Exercise:
Repeat verbatim, and only, the lines of the data below, beginning at the line that contains "ℕ, U ⊆ closure" and stopping after the line that contains "it. [folklore] -/".

Data records:
import Summits.AnomalousDissipation.AnomalousDissipation.Theorems.BaireTransferRobustLoudUpgradeLineUnfoldingDefs

/-!
# Line `malkin-cone-group-orbits`, companion c6: the EXACT residual of the crux `BaireTransfer.RobustLoudUpgrade`
# (stmt-AnomalousDissipation-1144) and the tame-density bypass of the route target

Pure topology over the landed glue `Unfolding.tameUnfold_subset_closure_interior_loud` (the maximal tame union of the seats
v2–v5/c1–c5 — nondegenerate and persistent steady witnesses on every conserved-mean leaf, the strict window census,
Lyapunov–Schmidt crossings, robust crossings, subharmonic pitchforks, folds, indefinite (cone) points, Malkin cones and bordered
persistence of steady and of time-periodic witnesses, invisible saddles of cycles, scaling crossings, radial folds in the
Reynolds number, near-persistence and intrinsic `(ν, m)`-unfoldings — lies in `closure (interior LOUD)` at the same strict
budgets).  Three statements, no new definitions:

* `RobustLoudUpgrade_iff_wild`: the crux is EQUIVALENT to its WILD RESIDUAL — the same inclusion asked only of the loud forces
  that are NOT limits of tame-witnessed forces at the relaxed budgets,
  `LOUD_j(S,E,ε) \ closure (tameUnfold_j(S,2E,ε/2)) ⊆ closure (interior LOUD_j(S,2E,ε/2))`.
  (The registered residual `stub_residual_c5 : loud ⊆ closure (tameUnfold (2E) (ε/2))` is sufficient but strictly stronger in
  form: an interior point of `LOUD₂` need not be a limit of tame-witnessed forces.)  This is the statement the lead c6 registers as
  `stub_residual_c6` and hands back: after five seats the remainder of the crux is, provably, the crux itself restricted to
  totally rigid ("wild") loud witnesses — isolated witnesses of Leray–Schauder index `0` invisible to every available unfolding.
* `residual_c6_of_c5`: the c5 residual implies the wild residual (so nothing already registered is lost).
* `baireTarget_of_dense_tame`: the route target `BaireTarget` follows from DENSITY OF TAME-LOUD forces in some open `U` at every
  level, with no upgrade crux at all — the typed alternative for the planners (ask crux #2 of witnesses carrying any landed local
  certificate; every known construction of loud orbits — hyperbolic periodic orbits, implicit-function continuation — delivers one).

References: the route file `Theses/BaireTransfer.lean` (items 1143–1145); `Theorems/BaireTransferRobustLoudUpgradeLineUnfoldingDefs.lean`
(classes and glue); `Cruxes/RobustLoudUpgrade/NOTES-c4.md` §3, `NOTES-c5.md` (recommendations this file makes precise).
-/

-- `Summit.<Summit>.<Problem>` is the tree's mandated summit-side namespace (CONVENTIONS §2); for this
-- single-conjunct summit the two coincide, so the duplicate is deliberate.
set_option linter.dupNamespace false

noncomputable section

open scoped Topology
open Filter Set Function TopologicalSpace

namespace Summit.AnomalousDissipation.AnomalousDissipation.Theorems.RobustLoudUpgrade.WildResidual

open Summit.AnomalousDissipation.AnomalousDissipation.Theses.BaireTransfer
open Summit.AnomalousDissipation.AnomalousDissipation.Theorems.RobustLoudUpgrade.Unfolding

/-! ## §1 The topological engine -/

/-- **Splitting an upgrade along a tame part** (pure topology): if `T ⊆ closure (interior L₂)` and the inclusion
`L ⊆ closure (interior L₂)` holds off `closure T`, it holds on all of `L`. [folklore] -/
theorem subset_closure_interior_of_diff {X : Type*} [TopologicalSpace X] {L L₂ T : Set X}
    (hT : T ⊆ closure (interior L₂)) (hW : L \ closure T ⊆ closure (interior L₂)) :
    L ⊆ closure (interior L₂) := by
  intro c hc
  by_cases h : c ∈ closure T
  · exact closure_minimal hT isClosed_closure h
  · exact hW ⟨hc, h⟩

/-- **Density of a tame part gives the target inclusion** (pure topology): if `T ⊆ closure (interior L)` and `U ⊆ closure T`,
then `U ⊆ closure (interior L)`. [folklore] -/
theorem subset_closure_interior_of_dense {X : Type*} [TopologicalSpace X] {L T U : Set X}
    (hT : T ⊆ closure (interior L)) (hU : U ⊆ closure T) : U ⊆ closure (interior L) :=
  hU.trans (closure_minimal hT isClosed_closure)

/-! ## §2 The crux is equivalent to its wild residual -/

/-- **The wild residual proves the crux** (any stock `S₀`): if at every level the loud forces that are NOT limits of
tame-witnessed forces at the relaxed budgets lie in `closure (interior LOUD₂)`, then `RobustLoudUpgrade` holds — the tame ones do
by the landed glue `tameUnfold_subset_closure_interior_loud`. [folklore] -/
theorem RobustLoudUpgrade_of_wild (S₀ : Finset (Fin 3 → ℤ))
    (h : ∀ S : Finset (Fin 3 → ℤ), S₀ ⊆ S → ∀ (E ε : ℝ), 0 < ε → ∀ j : ℕ,
      loud S (1 / ((j : ℝ) + 1)) E ε \ closure (tameUnfold S (1 / ((j : ℝ) + 1)) (2 * E) (ε / 2)) ⊆
        closure (interior (loud S (1 / ((j : ℝ) + 1)) (2 * E) (ε / 2)))) :
    RobustLoudUpgrade :=
  ⟨S₀, fun S hS E ε hε j =>
    subset_closure_interior_of_diff (tameUnfold_subset_closure_interior_loud S _ _ _) (h S hS E ε hε j)⟩

/-- **The crux implies its wild residual** (with the crux's own stock). [folklore] -/
theorem wild_of_RobustLoudUpgrade (h : RobustLoudUpgrade) :
    ∃ S₀ : Finset (Fin 3 → ℤ), ∀ S : Finset (Fin 3 → ℤ), S₀ ⊆ S → ∀ (E ε : ℝ), 0 < ε → ∀ j : ℕ,
      loud S (1 / ((j : ℝ) + 1)) E ε \ closure (tameUnfold S (1 / ((j : ℝ) + 1)) (2 * E) (ε / 2)) ⊆
        closure (interior (loud S (1 / ((j : ℝ) + 1)) (2 * E) (ε / 2))) := by
  obtain ⟨S₀, hS₀⟩ := h
  exact ⟨S₀, fun S hS E ε hε j => fun c hc => hS₀ S hS E ε hε j hc.1⟩

/-- **The exact residual.**  `RobustLoudUpgrade` is EQUIVALENT to its wild residual: the crux's inclusion asked only of the loud
forces outside the closure of the maximal tame union at the relaxed budgets.  After the seats v2–c5 what remains of the crux is,
provably, the crux on totally rigid loud witnesses; nothing weaker closes it and nothing stronger is needed. [folklore] -/
theorem RobustLoudUpgrade_iff_wild :
    RobustLoudUpgrade ↔
      ∃ S₀ : Finset (Fin 3 → ℤ), ∀ S : Finset (Fin 3 → ℤ), S₀ ⊆ S → ∀ (E ε : ℝ), 0 < ε → ∀ j : ℕ,
        loud S (1 / ((j : ℝ) + 1)) E ε \ closure (tameUnfold S (1 / ((j : ℝ) + 1)) (2 * E) (ε / 2)) ⊆
          closure (interior (loud S (1 / ((j : ℝ) + 1)) (2 * E) (ε / 2))) :=
  ⟨wild_of_RobustLoudUpgrade, fun ⟨S₀, h⟩ => RobustLoudUpgrade_of_wild S₀ h⟩

/-- **Nothing registered is lost**: the c5 residual (`stub_residual_c5`, stock `unitStock`, every ceiling `a > 0`) implies the
wild residual (stock `unitStock`, level ceilings). [folklore] -/
theorem residual_c6_of_c5
    (h5 : ∀ S : Finset (Fin 3 → ℤ), unitStock ⊆ S → ∀ (a E ε : ℝ), 0 < a → 0 < ε →
      loud S a E ε ⊆ closure (tameUnfold S a (2 * E) (ε / 2))) :
    ∃ S₀ : Finset (Fin 3 → ℤ), ∀ S : Finset (Fin 3 → ℤ), S₀ ⊆ S → ∀ (E ε : ℝ), 0 < ε → ∀ j : ℕ,
      loud S (1 / ((j : ℝ) + 1)) E ε \ closure (tameUnfold S (1 / ((j : ℝ) + 1)) (2 * E) (ε / 2)) ⊆
        closure (interior (loud S (1 / ((j : ℝ) + 1)) (2 * E) (ε / 2))) := by
  refine ⟨unitStock, fun S hS E ε hε j => fun c hc => ?_⟩
  refine (show loud S (1 / ((j : ℝ) + 1)) E ε ⊆ _ from ?_) hc.1
  have ha : (0 : ℝ) < 1 / ((j : ℝ) + 1) := by positivity
  exact (h5 S hS _ E ε ha hε).trans
    (closure_minimal (tameUnfold_subset_closure_interior_loud S _ _ _) isClosed_closure)

/-! ## §3 The tame-density bypass of the route target -/

/-- **BaireTarget from density of tame-loud forces, with no upgrade crux.**  If for some frequency set `S`, budgets `E`, `ε > 0`
and a non-empty open `U ⊆ P_S` the TAME-loud forces `tameUnfold_j(S,E,ε)` are dense in `U` at every level `j`, then the route
target `BaireTarget` holds (`tameUnfold ⊆ closure (interior LOUD)` at the same budgets, and `closure` is monotone and
idempotent).  The typed alternative to the pair (crux #2 `DenseLoudDesignerForces`, crux #3 `RobustLoudUpgrade`). [folklore] -/
theorem baireTarget_of_dense_tame
    (h : ∃ (S : Finset (Fin 3 → ℤ)) (E ε : ℝ), 0 < ε ∧ ∃ U : Set (Coeff S), IsOpen U ∧ U.Nonempty ∧
      ∀ j : ℕ, U ⊆ closure (tameUnfold S (1 / ((j : ℝ) + 1)) E ε)) :
    BaireTarget := by
  obtain ⟨S, E, ε, hε, U, hU, hUne, hdense⟩ := h
  exact ⟨S, E, ε, hε, U, hU, hUne, fun j =>
    subset_closure_interior_of_dense (tameUnfold_subset_closure_interior_loud S _ E ε) (hdense j)⟩

/-! ## §4 The registered line glue of the companion c6 -/

/-- **Line glue of the companion c6 (registered sub-goal `line_glue_c6`)**: the wild residual — registered as the sole stub
`stub_residual_c6` of the c6 skeleton `Cruxes/RobustLoudUpgrade/Lines/malkin_cone_group_orbits_c6.lean` — proves the crux
`RobustLoudUpgrade` BY NAME; by `RobustLoudUpgrade_iff_wild` it is also implied by it. [folklore] -/
theorem line_glue_c6 : (∃ S₀ : Finset (Fin 3 → ℤ), ∀ S : Finset (Fin 3 → ℤ), S₀ ⊆ S → ∀ (E ε : ℝ), 0 < ε → ∀ j : ℕ, loud S (1 / ((j : ℝ) + 1)) E ε \ closure (tameUnfold S (1 / ((j : ℝ) + 1)) (2 * E) (ε / 2)) ⊆ closure (interior (loud S (1 / ((j : ℝ) + 1)) (2 * E) (ε / 2)))) → RobustLoudUpgrade :=
  fun h => RobustLoudUpgrade_iff_wild.2 h

end Summit.AnomalousDissipation.AnomalousDissipation.Theorems.RobustLoudUpgrade.WildResidual

end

Written answer:
      ∀ j : ℕ, U ⊆ closure (tameUnfold S (1 / ((j : ℝ) + 1)) E ε)) :
    BaireTarget := by
  obtain ⟨S, E, ε, hε, U, hU, hUne, hdense⟩ := h
  exact ⟨S, E, ε, hε, U, hU, hUne, fun j =>
    subset_closure_interior_of_dense (tameUnfold_subset_closure_interior_loud S _ E ε) (hdense j)⟩

/-! ## §4 The registered line glue of the companion c6 -/

/-- **Line glue of the companion c6 (registered sub-goal `line_glue_c6`)**: the wild residual — registered as the sole stub
`stub_residual_c6` of the c6 skeleton `Cruxes/RobustLoudUpgrade/Lines/malkin_cone_group_orbits_c6.lean` — proves the crux
`RobustLoudUpgrade` BY NAME; by `RobustLoudUpgrade_iff_wild` it is also implied by it. [folklore] -/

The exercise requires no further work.